* [Directions]:
Set down exactly the lines of the records from the top to the line containing "# Abelian STPP"; include both.

* [Listed records]:
import Summits.MatrixMultiplication.MatrixMultiplication.Theorems.AbelianSTPPCensusShapeCertVQDefsS

/-!
# Abelian STPP census — kernel evaluation of the vQ certificate `checkQS` at order 446, path segments (part b)

Cell mm-stpp, rung F-M1; successor kernel item VQ-CERT (T_E beyond 417 under vQ := vP ∧ E3⁺) in support of the closed crux item
stmt-MatrixMultiplication-19191; seat mm-stpp-vp-p2 (gen 2); support file (no definitions).  PATH SEGMENTS of `ShapeCertVQ.checkQS 446`
(`…ShapeCertVQDefsS`): `pathOutS 446 path i n` = at the node reached by `path` (pairs (block, member), last step first; `[]` = root)
the node-level decision, else the walk of the pool's blocks `i … i+n−1`; `pathInS 446 path i j n` = the walk of the members
`j … j+n−1` of block `i`; each by `decide +kernel` (no `native_decide`, standard axioms, `Elab.async false`), sized by the seat's
planner (`work/Plan.lean`: ≤ 45 000 cost units ≈ 45 s of kernel work per declaration).  Assembled into `checkQS 446 = true` in
`…AbelianSTPPCensusShapeCertVQEvalS446` by the lemmas of `…ShapeCertVQSearchPS`.
WHAT THIS IS NOT: Boolean evaluations; no statement about STPP families or `ω` by themselves.
-/

set_option linter.dupNamespace false -- `MatrixMultiplication.MatrixMultiplication` (summit = problem, D-0017)
set_option autoImplicit false
set_option Elab.async false -- sequential kernel evaluations

namespace Summit.MatrixMultiplication.MatrixMultiplication.Theorems.ShapeCertVQ

set_option maxHeartbeats 0 in
/-- path segment of `checkQS 446` (planner cost ≈ 69981; kernel evaluation) -/
theorem pso_446_r_5x18_o0_1 : pathOutS 446 [(5, 18)] 0 1 = true := by
  decide +kernel

set_option maxHeartbeats 0 in
/-- path segment of `checkQS 446` (planner cost ≈ 45253; kernel evaluation) -/
theorem pso_446_r_5x18_o1_9999 : pathOutS 446 [(5, 18)] 1 9999 = true := by
  decide +kernel

set_option maxHeartbeats 0 in
/-- path segment of `checkQS 446` (planner cost ≈ 75597; kernel evaluation) -/
theorem psi_446_r_b5_19_9999 : pathInS 446 [] 5 19 9999 = true := by
  decide +kernel

set_option maxHeartbeats 0 in
/-- path segment of `checkQS 446` (planner cost ≈ 99062; kernel evaluation) -/
theorem pso_446_r_o6_18 : pathOutS 446 [] 6 18 = true := by
  decide +kernel

end Summit.MatrixMultiplication.MatrixMultiplication.Theorems.ShapeCertVQ
/-- **From an isomorphism of pointed closures over the base points to an automorphism of the
countable model over `ecl ∅`.** If `Φ : ecl T ≅ ecl T'` respects the base points (whose images are
the `ecl(∅)`'s), the model `ecl T'` is a countable Zilber field of infinite dimension, and
`(ecl^K(u), u) ≅ (ecl^{K'}(u'), u')` over the base points for tuples `u ⊆ ecl T`, `u' ⊆ ecl T'`,
then some `ρ ∈ Aut(ecl T' / ecl ∅)` maps `Φ u ↦ u'`: the isomorphism, conjugated by `Φ`, is an
isomorphism of closures of finite tuples of `ecl T'` fixing `ecl ∅` pointwise, hence the
restriction of such an automorphism (`SEACModel.exists_mem_baseAut_of_isEIsoOn`: Bays–Kirby 2018,
Thm 6.9, proof of QM5a, "since `M` is `𝒞^{fg}`-homogeneous").
[cite: BaysKirby2018ANT, Thm 6.9 (proof) and Remark 6.6] [cite: Kirby2010QMEC, Thm 2.1] -/
theorem exists_baseAut_of_eclIsoOver [Countable (Khovanskii.eclSubfield T')]
    (hM' : IsZilberField (Khovanskii.eclSubfield T'))
    (hinf' : ∀ C : Set (Khovanskii.eclSubfield T'), C.Finite → ∃ d, d ∉ ecl C)
    (hι : Set.range ι = ecl (∅ : Set K)) (hι' : Set.range ι' = ecl (∅ : Set K'))
    (hΦ : ∀ (p : P) (h : ι p ∈ Khovanskii.eclSubfield T),
      ((Φ ⟨ι p, h⟩ : Khovanskii.eclSubfield T') : K') = ι' p)
    {k : ℕ} {u : Fin k → K} {u' : Fin k → K'} (hu : ∀ i, u i ∈ Khovanskii.eclSubfield T)
    (hu' : ∀ i, u' i ∈ Khovanskii.eclSubfield T') (h : EclIsoOver ι ι' u u') :
    ∃ ρ ∈ SEACModel.baseAut (∅ : Set (Khovanskii.eclSubfield T')),
      ∀ i, ρ (Φ ⟨u i, hu i⟩) = ⟨u' i, hu' i⟩ := by
  classical
  haveI := hM'.isAlgClosed
  obtain ⟨ψ, hψ, hψu, hψb⟩ := h
  have hψinj : Function.Injective ψ := ψ.toRingHom.injective
  have hsub' : ecl (Set.range u') ⊆ ecl T' :=
    ecl_subset_ecl_of_subset (by rintro _ ⟨i, rfl⟩; exact hu' i)
  have hψT' : ∀ z, ψ z ∈ Khovanskii.eclSubfield T' := fun z => by
    have : ψ z ∈ ecl (Set.range u') := by rw [← hψ]; exact ⟨z, rfl⟩
    exact hsub' this
  have hzT : ∀ z : Khovanskii.eclSubfield (Set.range u), (z : K) ∈ Khovanskii.eclSubfield T := fun z =>
    ecl_subset_ecl_of_subset (by rintro _ ⟨i, rfl⟩; exact hu i) z.2
  -- the conjugated map on the countable model
  let g : Khovanskii.eclSubfield T' → Khovanskii.eclSubfield T' := fun w =>
    if hw : ((Φ.symm w : Khovanskii.eclSubfield T) : K) ∈ ecl (Set.range u) then
      ⟨ψ ⟨_, hw⟩, hψT' _⟩ else w
  have hgval : ∀ z : Khovanskii.eclSubfield (Set.range u),
      g (Φ ⟨z, hzT z⟩) = ⟨ψ z, hψT' z⟩ := by
    intro z
    have hw : ((Φ.symm (Φ ⟨z, hzT z⟩) : Khovanskii.eclSubfield T) : K) ∈ ecl (Set.range u) := by
      rw [Φ.symm_apply_apply]; exact z.2
    have e : g (Φ ⟨z, hzT z⟩) = ⟨ψ ⟨_, hw⟩, hψT' _⟩ := by simp only [g, dif_pos hw]
    rw [e]
    refine Subtype.ext ?_
    change ψ _ = ψ z
    congr 1
    exact Subtype.ext (by simp only [Φ.symm_apply_apply])
  have hgvalK : ∀ z : Khovanskii.eclSubfield (Set.range u),
      ((g (Φ ⟨z, hzT z⟩) : Khovanskii.eclSubfield T') : K') = ψ z := fun z =>
    congrArg Subtype.val (hgval z)
  -- the two closures and the shape of their elements
  have hA : ∀ w, w ∈ ecl (Set.range fun i => Φ ⟨u i, hu i⟩) →
      ∃ z : Khovanskii.eclSubfield (Set.range u), Φ ⟨z, hzT z⟩ = w := by
    intro w hw
    have e : ecl (Set.range fun i => Φ ⟨u i, hu i⟩) =
        Φ '' ecl (Set.range fun i => (⟨u i, hu i⟩ : Khovanskii.eclSubfield T)) := by
      rw [Khovanskii.image_ecl_equiv, ← Set.range_comp]; rfl
    rw [e] at hw
    obtain ⟨z₀, hz₀, rfl⟩ := hw
    have hz₀u : (z₀ : K) ∈ ecl (Set.range u) := (ZilberTransfer.mem_ecl_range_mk_iff u hu z₀).1 hz₀
    exact ⟨⟨z₀, hz₀u⟩, rfl⟩
  have hA' : ∀ z : Khovanskii.eclSubfield (Set.range u),
      Φ ⟨z, hzT z⟩ ∈ ecl (Set.range fun i => Φ ⟨u i, hu i⟩) := by
    intro z
    have e : ecl (Set.range fun i => Φ ⟨u i, hu i⟩) =
        Φ '' ecl (Set.range fun i => (⟨u i, hu i⟩ : Khovanskii.eclSubfield T)) := by
      rw [Khovanskii.image_ecl_equiv, ← Set.range_comp]; rfl
    rw [e]
    exact Set.mem_image_of_mem Φ ((ZilberTransfer.mem_ecl_range_mk_iff u hu _).2 z.2)
  have hB : ∀ w : Khovanskii.eclSubfield T',
      w ∈ ecl (Set.range fun i => (⟨u' i, hu' i⟩ : Khovanskii.eclSubfield T')) ↔ (w : K') ∈ Set.range ψ := by
    intro w
    rw [ZilberTransfer.mem_ecl_range_mk_iff, hψ]
  -- `g` is an isomorphism of closures fixing `ecl ∅` pointwise
  have hiso : IsEIsoOn g (ecl (∅ ∪ Set.range fun i => Φ ⟨u i, hu i⟩))
      (ecl (∅ ∪ Set.range fun i => (⟨u' i, hu' i⟩ : Khovanskii.eclSubfield T'))) := by
    rw [Set.empty_union, Set.empty_union]
    refine ⟨⟨?_, ?_, ?_⟩, ?_, ?_, ?_⟩
    · intro w hw
      obtain ⟨z, rfl⟩ := hA w hw
      rw [hB, hgvalK]
      exact ⟨z, rfl⟩
    · intro w₁ hw₁ w₂ hw₂ heq
      obtain ⟨z₁, rfl⟩ := hA w₁ hw₁
      obtain ⟨z₂, rfl⟩ := hA w₂ hw₂
      have h12 : ψ z₁ = ψ z₂ := by rw [← hgvalK, ← hgvalK, heq]
      have : z₁ = z₂ := hψinj h12
      subst this
      rfl
    · intro w' hw'
      obtain ⟨z, hz⟩ := (hB w').1 hw'
      refine ⟨Φ ⟨z, hzT z⟩, hA' z, Subtype.ext ?_⟩
      rw [hgvalK, hz]
    · intro w₁ w₂ hw₁ hw₂
      obtain ⟨z₁, rfl⟩ := hA w₁ hw₁
      obtain ⟨z₂, rfl⟩ := hA w₂ hw₂
      have e : Φ ⟨z₁, hzT z₁⟩ + Φ ⟨z₂, hzT z₂⟩ = Φ ⟨((z₁ + z₂ : _) : K), hzT (z₁ + z₂)⟩ := by
        rw [← map_add]; rfl
      refine Subtype.ext ?_
      rw [AddMemClass.coe_add, e, hgvalK, hgvalK, hgvalK, map_add]
    · intro w₁ w₂ hw₁ hw₂
      obtain ⟨z₁, rfl⟩ := hA w₁ hw₁
      obtain ⟨z₂, rfl⟩ := hA w₂ hw₂
      have e : Φ ⟨z₁, hzT z₁⟩ * Φ ⟨z₂, hzT z₂⟩ = Φ ⟨((z₁ * z₂ : _) : K), hzT (z₁ * z₂)⟩ := by
        rw [← map_mul]; rfl
      refine Subtype.ext ?_
      rw [MulMemClass.coe_mul, e, hgvalK, hgvalK, hgvalK, map_mul]
    · intro w hw
      obtain ⟨z, rfl⟩ := hA w hw
      have e : exp (Φ ⟨z, hzT z⟩) = Φ ⟨((exp z : _) : K), hzT (exp z)⟩ := by
        rw [← Φ.map_exp]; rfl
      refine Subtype.ext ?_
      rw [Khovanskii.eclSubfield.coe_exp, e, hgvalK, hgvalK, ψ.map_exp]
  have hfix : ∀ w ∈ ecl (∅ : Set (Khovanskii.eclSubfield T')), g w = w := by
    intro w hw
    have hwK : (w : K') ∈ Set.range ι' := by rw [hι']; exact (ZilberTransfer.mem_ecl_empty_sub_iff w).1 hw
    obtain ⟨p, hp⟩ := hwK
    have hιp : ι p ∈ ecl (Set.range u) :=
      ecl_mono (Set.empty_subset _) (by rw [← hι]; exact ⟨p, rfl⟩)
    let z : Khovanskii.eclSubfield (Set.range u) := ⟨ι p, hιp⟩
    have hzw : Φ ⟨z, hzT z⟩ = w := Subtype.ext (by rw [← hp]; exact hΦ p (hzT z))
    rw [← hzw, hgval]
    exact Subtype.ext (by rw [hzw, ← hp]; exact hψb p hιp)
  have hgx : ∀ i, g (Φ ⟨u i, hu i⟩) = ⟨u' i, hu' i⟩ := by
    intro i
    let z : Khovanskii.eclSubfield (Set.range u) := ⟨u i, subset_ecl _ (Set.mem_range_self i)⟩
    have : (⟨u i, hu i⟩ : Khovanskii.eclSubfield T) = ⟨z, hzT z⟩ := rfl
    rw [this, hgval]
    exact Subtype.ext (hψu i)
  obtain ⟨σ, hσ, hσx⟩ := SEACModel.exists_mem_baseAut_of_isEIsoOn hM'.isSurjectiveOntoUnits
    hM'.isStronglyExpAlgClosed hinf' Set.finite_empty hiso hfix hgx
  exact ⟨σ, hσ, fun i => congrFun hσx i⟩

* [Your response]:
import Summits.MatrixMultiplication.MatrixMultiplication.Theorems.AbelianSTPPCensusShapeCertVQDefsS

/-!
# Abelian STPP census — kernel evaluation of the vQ certificate `checkQS` at order 446, path segments (part b)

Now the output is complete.